Individual beds may display a complete or partial array of the ideal turbidite features. If substantial turbidity flows closely follow each other, a thick sequence may build up in which graded sandstone beds become amalgamated, with only subtle variations in grain size determining the margins of each bed. In more distal parts of the fan, or as a result of small, low-density flows, thin and fine-grained sandstone beds may be pervasively laminated and separated by thicknesses of silty mudstone, the finest-grained part of the submarine fan succession deposited in areas that were spatially or temporally removed from most of the depositional activity. Where the base of a turbidite sandstone bed overlies the fine-grained top of its predecessor, it is usually sharp and clearly defined (P008471) though groove and flute casts are common on many of the bed bases (P008425 and P008463). If the bed is imagined as being rotated back to the horizontal, the orientations of the groove and flute casts indicate the flow direction of the original turbidity current (the palaeocurrent), which also influenced the geometry of the ripples that show up in section as cross-lamination. This becomes an important interpretational tool when linked with the distinctive compositions of the sandstones forming some tracts, particularly those of the Leadhills Supergroup, which indicate derivation from a range of different provenance regions. Additionally, within the Leadhills Supergroup, the compositional differences are not only on a tract scale, but also appear within tracts as the interbedding of differently sourced sandstone units. This complexity has led to an extra level in the Ordovician stratigraphical hierarchy, relative to that applied to the Silurian rocks to the south, but that should not be taken to imply any fundamental change in tectonic and sedimentary processes at the Ordovician–Silurian boundary. However, to ensure clarity, the different levels of lithological variation do require slightly different structures to be adopted for the descriptive sections in the following account.

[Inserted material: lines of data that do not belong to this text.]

/-
PORT (pub-hodgecm2, COR-CM cell; seat b20, row Fg6 DERIVED-PKG) — RELOCATION FILE: the four "generic facts" of the stage-1 package
`HodgeCMPerL/HodgeCM/StubTree/Qw8Monomial.lean` §1 (ll. 100–124, md5 c9b36976df57: `Fact_dimProd`, `Fact_trTop`, `Fact_trTopCM`,
`trTopCM_of_trTop`) and `HodgeCMPerL/HodgeCM/StubTree/Qw8GysinDescentH0.lean` §1 (ll. 71–85: `Fact_unitH0`), declarations and
docstrings VERBATIM (namespace token `HodgeCM` ↦ `Summit.HodgeConjecture.CorCM`; one docstring added on `trTopCM_of_trTop`), gathered
in one early statements file so that the model seats can discharge them for `Model.universeOf` before the `Qw8Monomial` /
`WeightDualUnit` ports land (those ports import this file instead of re-declaring).  They are the extra inputs of the package theorem
`Universe.weightDual_of_unitH0 : ModelAxioms → Fact_cupExterior → Fact_cupAssoc → Fact_dimProd → Fact_trTopCM → Fact_unitH0 → Fact_weightDual`
(PKG StubTree/WeightDualUnit.lean:327) by which row Fg6 `Fact_weightDual` is derived.  `chunk pNNNN Ln` in the docstrings = CHUNK index +
line of the held unpaginated text-store copy of the cited book (`page_kind: chunk`), NOT a printed page (package convention, kept verbatim).
-/
import Summits.HodgeConjecture.CorCM.Proofs.CupC
import HarnessLib

/-!
# Four generic facts of the intended model: `dim (X × Y)`, the top-degree trace, the unit class of `H⁰`

Statements only (over the primitives of `Universe` plus the degree transport `castCoh` of
`Summit.HodgeConjecture.CorCM.Proofs.CupC`); none mentions algebraic cycles, Hodge classes, CM types or weights.  They enter
theorems as explicit hypotheses `(h : U.Fact_…)`; for the model of record `Model.universeOf` they are THEOREMS
(`Summit.HodgeConjecture.CorCM.Model.universeOf_fact_dimProd`, `…_trTop`, `…_trTopCM`, `…_unitH0`, file `CorCM/Model/GenericFacts.lean`).

* `Fact_dimProd` — `dim (X × Y) = dim X + dim Y` [Görtz–Wedhorn I Prop. 5.37; Hartshorne I Ex. 3.15(d)].
* `Fact_trTop` ⊇ `Fact_trTopCM` (`trTopCM_of_trTop`) — the trace `∫_X : H^{2 dim X}(X, ℚ) → ℚ` is bijective (resp. injective on the
  CM products) [Voisin I Thm 5.30 + Rem. 5.31; Hatcher Thm 3.26(a), Cor. 3.39].
* `Fact_unitH0` — unit classes `1_X ∈ H⁰(X, ℚ)`, natural, left units for `∪`, spanning `H⁰` of every CM product [Hatcher §3.1–3.2].
-/

noncomputable section

open scoped TensorProduct NumberField Classical

namespace Summit.HodgeConjecture.CorCM

open Literature.AlgebraicGeometry.Motives (CMType)

namespace Universe

variable (U : Universe)

/-! ## The generic facts (PKG `StubTree/Qw8Monomial.lean` §1, verbatim) -/

/-- **Fact D — dimension of a product.**  `dim (X × Y) = dim X + dim Y` for the (non-empty, irreducible) varieties of
the universe.  [Görtz–Wedhorn I, Prop. 5.37 (chunk p0164 L18–20); Hartshorne I Ex. 3.15(d) (chunk p0037 L1).] -/
def Fact_dimProd : Prop := ∀ X Y : U.Var, U.dim (U.prod X Y) = U.dim X + U.dim Y

/-- **Fact T — the trace is an isomorphism in top degree.**  For the connected compact complex manifold `X(ℂ)` of
complex dimension `dim X`, integration `∫_X : H^{2 dim X}(X, ℚ) → ℚ` is bijective (`H^{2n}(X, ℚ) = ℚ · [X]^*`).
[Voisin I Thm 5.30 + Rem. 5.31 (chunk p0115 L24, L29), proof of Lemma 7.28 (chunk p0150 L9); Hatcher Thm 3.26(a)
(chunk p0304 L3–5), Cor. 3.39 (chunk p0322 L17).]  A hypothesis about the intended model (`Universe.Var` = connected
smooth projective complex varieties, `tr` = `(2πi)^{-dim} ∫`); false in the toy universe (`tr := 0`), like F6. -/
def Fact_trTop : Prop := ∀ X : U.Var, Function.Bijective (U.tr X (2 * U.dim X))

/-- **`Fact_trTopCM` — the part of `Fact_trTop` the proofs below actually use**: on every CM product
`A′ = ∏_{j ≤ n} A_{(F,Θ_j)}` the top-degree trace `∫ : H^{2 dim A′}(A′, ℚ) → ℚ` is INJECTIVE (`dim_ℚ H^{2 dim A′}(A′, ℚ) ≤ 1`).
Same print sources as `Fact_trTop` (Voisin I Thm 5.30 + Rem 5.31, chunk p0115; Hatcher Thm 3.26(a) p0304, Cor 3.39 p0322: for a
closed connected orientable manifold `H^{top}(M; ℚ) ≅ ℚ`), specialised to the connected compact manifolds `A′(ℂ)`; implied by
`Fact_trTop` (`trTopCM_of_trTop`).  Stated separately because, unlike the `∀ X : U.Var` form, it does not constrain the other
varieties of a universe (a toy universe may carry varieties with vanishing cohomology, where no trace is bijective — remark of
the qw8-g4 seat), so it is the form a non-vacuous exterior-algebra model can witness. -/
def Fact_trTopCM : Prop :=
  ∀ (F : CMField) (n : ℕ) (Θ : Fin (n + 1) → CMType F),
    Function.Injective (U.tr (U.cmProd F Θ) (2 * U.dim (U.cmProd F Θ)))

/-! ## The unit classes of `H⁰` (PKG `StubTree/Qw8GysinDescentH0.lean` §1, verbatim) -/

/-- **F-H0 (unit classes; class M).** There are classes `1_X ∈ H⁰(X, ℚ)` (`one X`), natural under pull-back
(`f^* 1_Y = 1_X`), acting as the identity for the cup product (`1_X ∪ z = z`, up to the degree transport
`l = 0 + l`), and spanning `H⁰` of every CM product (`H⁰(A_Θ, ℚ) = ℚ · 1`, i.e. CM products are connected).
[Hatcher, *Algebraic Topology* (CUP 2002), cited by section / proposition (see the module docstring;
`chunk pNNNN` = internal locator in the held unpaginated text, not a page): §3.2, paragraph after Lemma 3.6
(identity `1 ∈ H⁰(X;R)`) [chunk p0266 L5]; §3.1 "Induced Homomorphisms" (cochain maps `f^♯`, whence
`f^* 1 = 1`) [chunk p0259 L5] and Prop. 3.10 (`f^*(α ∪ β) = f^*α ∪ f^*β`) [chunk p0270 L3]; §3.1, universal
coefficients in degree `n = 0` (`H⁰(X;G)` = functions on path-components) [chunk p0256 L5]; CM products are
connected.] -/
def Fact_unitH0 : Prop :=
  ∃ one : ∀ X : U.Var, U.Coh X 0,
    (∀ (X Y : U.Var) (f : U.Mor X Y), U.pull f 0 (one Y) = one X) ∧
    (∀ (X : U.Var) (l : ℕ) (z : U.Coh X l), U.cup X 0 l (one X) z = U.castCoh X (Nat.zero_add l).symm z) ∧
    (∀ (F : CMField) (n : ℕ) (Θ : Fin (n + 1) → CMType F) (e : U.Coh (U.cmProd F Θ) 0),
      ∃ r : ℚ, e = r • one (U.cmProd F Θ))

variable {U}

/-- `Fact_trTop` implies `Fact_trTopCM` (the CM products are varieties of the universe). [folklore] -/
theorem trTopCM_of_trTop (ht : U.Fact_trTop) : U.Fact_trTopCM := fun F _ Θ => (ht (U.cmProd F Θ)).1

end Universe

end Summit.HodgeConjecture.CorCM

end
import Literature.Analysis.FluidPDE.PassiveScalarPairingMollified
import Literature.Analysis.FluidPDE.PassiveScalarEnergyL1Sobolev
import Literature.Analysis.FluidPDE.PassiveScalarForcedSpectralMeasurability
import HarnessLib

/-!
# The pairing inequality between a sourced weak passive scalar and a bounded later release

Analysis/FluidPDE proof-support file (everything proved). Let `a` be a weak solution of
`∂ₜa + u·∇a = κΔa + f` on `T^d × [0,T)` with datum `a₀ ∈ L²` and smooth steady source `f`, over a
drift with `∫₀ᵀ ‖∇u(t)‖_{L²} dt < ∞`; let `σ ∈ [0,T)` and let `b` be a BOUNDED weak solution of
the homogeneous equation driven by `u(σ + ·)` on `[0,T_b)` with smooth datum `g` (a release of
`g` at time `σ`). Then for a.e. `τ ∈ (0, min T_b (T-σ))` (**`ae_pairing_bound`**)

  `| ∫ a(σ+τ) b(τ) - P_g(σ) - ∫_{(0,τ]} ∫ b(τ') f dτ' |
      ≤ 2 (eScalarDissipation κ a σ (σ+τ))^{1/2} (eScalarDissipation κ b 0 τ)^{1/2}`,

where `P_g(σ)` is the trace of `t ↦ ∫ a(t) g` at `σ` (`PassiveScalarForcedTrace`): formally
`d/dt (a, b) = -2κ (∇a, ∇b) + (f, b)`, the transport terms cancelling by incompressibility.
Proof: the mollified identity of `PassiveScalarPairingMollified` along `kₙ → δ₀`; the flux
algebra `G = r - ⟪u, ∇(a ⋆ k)⟫ + κΔ(a ⋆ k)` (`PassiveScalarRenormalizedSlice`) turns its time
integrand into `∫ b r + 2κ ∫ b Δ(a ⋆ kₙ) + ∫ b (f ⋆ kₙ)`; the DiPerna–Lions commutator `r → 0` in
`L¹_{t,x}` (`PassiveScalarCommutatorSobolev`) is paired with the bounded `b`, the diffusion
pairing is bounded spectrally (`enorm_integral_mul_laplacian_le`,
`eScalarGradNormSq_convolution_le`) uniformly in `n`, and `P_{g ⋆ kₙ}(σ) → P_g(σ)`.
These are the inputs (P1) (`a = θ` sourced, `b` a release of the source profile) and (P2)
(`a`, `b` two releases) of the age-decoupling argument (`FluidPDE/AgeDecouplingInequality`).

## References

* R. J. DiPerna, P.-L. Lions, Invent. Math. 98 (1989), 511–547, §II.1, §II.3, Thm. II.3. [`DiPernaLions1989`]
* P. Bonicatto, G. Ciampa, G. Crippa, J. Evol. Equ. 24 (2024), Thm. 3.3. [`BonicattoCiampaCrippa2023`]
-/

noncomputable section

open MeasureTheory TopologicalSpace Set Function Filter Topology Metric ContinuousLinearMap
  UnitAddTorus
open scoped ENNReal NNReal Convolution ContDiff InnerProductSpace

namespace Literature.Analysis.FluidPDE

namespace Torus

variable {d : Type*} [Fintype d]

/-! ## Time translation of (a.e.-)measurability -/

omit [Fintype d] in
/-- A.e.-measurability on `(0,T)` passes to the time translate on `(0,T')` when
`(σ, σ + T') ⊆ (0,T)`. [folklore] -/
theorem aemeasurable_comp_add_left {F : ℝ → ℝ≥0∞} {T σ T' : ℝ}
    (h : AEMeasurable F ((volume : Measure ℝ).restrict (Ioo 0 T))) (hσ : 0 ≤ σ) (hT' : σ + T' ≤ T) :
    AEMeasurable (fun t => F (σ + t)) ((volume : Measure ℝ).restrict (Ioo 0 T')) := by
  have hmp : MeasurePreserving (fun t : ℝ => σ + t) ((volume : Measure ℝ).restrict (Ioo 0 T'))
      ((volume : Measure ℝ).restrict (Ioo σ (σ + T'))) := by
    have h1 : MeasurePreserving (fun t : ℝ => σ + t) volume volume := measurePreserving_add_left volume σ
    have h2 := h1.restrict_preimage (measurableSet_Ioo (a := σ) (b := σ + T'))
    have hpre : (fun t : ℝ => σ + t) ⁻¹' Ioo σ (σ + T') = Ioo 0 T' := by ext t; simp
    rwa [hpre] at h2
  have hle : (volume : Measure ℝ).restrict (Ioo σ (σ + T')) ≤ (volume : Measure ℝ).restrict (Ioo 0 T) :=
    Measure.restrict_mono_set _ (Ioo_subset_Ioo hσ hT')
  exact (h.mono_measure hle).comp_quasiMeasurePreserving hmp.quasiMeasurePreserving

omit [Fintype d] in
/-- A.e.-strong measurability on `(0,T)` passes to the time translate on `(0,T')` when
`(σ, σ + T') ⊆ (0,T)`. [folklore] -/
theorem aestronglyMeasurable_comp_add_left {E : Type*} [TopologicalSpace E] {F : ℝ → E} {T σ T' : ℝ}
    (h : AEStronglyMeasurable F ((volume : Measure ℝ).restrict (Ioo 0 T))) (hσ : 0 ≤ σ) (hT' : σ + T' ≤ T) :
    AEStronglyMeasurable (fun t => F (σ + t)) ((volume : Measure ℝ).restrict (Ioo 0 T')) := by
  have hmp : MeasurePreserving (fun t : ℝ => σ + t) ((volume : Measure ℝ).restrict (Ioo 0 T'))
      ((volume : Measure ℝ).restrict (Ioo σ (σ + T'))) := by
    have h1 : MeasurePreserving (fun t : ℝ => σ + t) volume volume := measurePreserving_add_left volume σ
    have h2 := h1.restrict_preimage (measurableSet_Ioo (a := σ) (b := σ + T'))
    have hpre : (fun t : ℝ => σ + t) ⁻¹' Ioo σ (σ + T') = Ioo 0 T' := by ext t; simp
    rwa [hpre] at h2
  have hle : (volume : Measure ℝ).restrict (Ioo σ (σ + T')) ≤ (volume : Measure ℝ).restrict (Ioo 0 T) :=
    Measure.restrict_mono_set _ (Ioo_subset_Ioo hσ hT')
  exact (h.mono_measure hle).comp_measurePreserving hmp

omit [Fintype d] in
/-- A lower integral over a translated subwindow is at most the full one. [folklore] -/
theorem setLIntegral_comp_add_left_le {F : ℝ → ℝ≥0∞} {T σ T' : ℝ} (hσ : 0 ≤ σ) (hT' : σ + T' ≤ T) :
    ∫⁻ t in Ioo 0 T', F (σ + t) ≤ ∫⁻ t in Ioo 0 T, F t := by
  have e : ∫⁻ t in Ioo 0 T', F (σ + t) = ∫⁻ t in Ioo (0 + σ) (T' + σ), F t := by
    rw [← setLIntegral_Ioo_comp_add_right F 0 T' σ]
    exact lintegral_congr fun t => by rw [add_comm]
  rw [e]
  exact lintegral_mono_set (Ioo_subset_Ioo (by linarith) (by linarith))

namespace IsWeakScalarTransportForcedOn

variable {T κ : ℝ} {u : ℝ → UnitAddTorus d → EuclideanSpace ℝ d}

/-! ## The pairing inequality -/

variable {f : UnitAddTorus d → ℝ} {a₀ : UnitAddTorus d → ℝ} {a : ℝ → UnitAddTorus d → ℝ}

On a regional scale, compositional contrasts between the different tracts are sufficiently strong to be reflected in the geochemistry of the stream sediment eroded from their sandstones. Contoured maps of element concentration in stream sediment commonly show steep gradients coincident with or parallel to the tract boundary faults: two examples are shown in P912328. The dominant feature in the distribution of strontium (P912328a) is a marked decrease in its abundance across a narrow zone coincident with the Laurieston–Moffat Valley Fault. The change probably reflects variation in the plagioclase to K-feldspar ratio in the detrital grain population: more detrital plagioclase in the sandstones to the north-west of the fault, more detrital K-feldspar in the sandstones to the south-east. The distribution of chromium (P912328b) is dominated firstly by the effects of the mafic and ultramafic igneous rocks forming the Ballantrae Complex, and secondly by a broad zone of very high values running parallel to, but north-west of, the Laurieston–Moffat Valley Fault. Detrital chrome-spinel in the sandstones underlying this part of the Southern Uplands is the likely cause of this second anomalous zone. In detail, and from multi-element integrations, the regional, stream sediment geochemistry suggests an intensity of cryptic imbrication that has not been fully resolved by field studies. Another useful property that has been exploited in the differentiation of the Leadhills Supergroup tracts is the magnetic susceptibility of the different sandstones, which varies with the proportion of iron-rich minerals that they contain.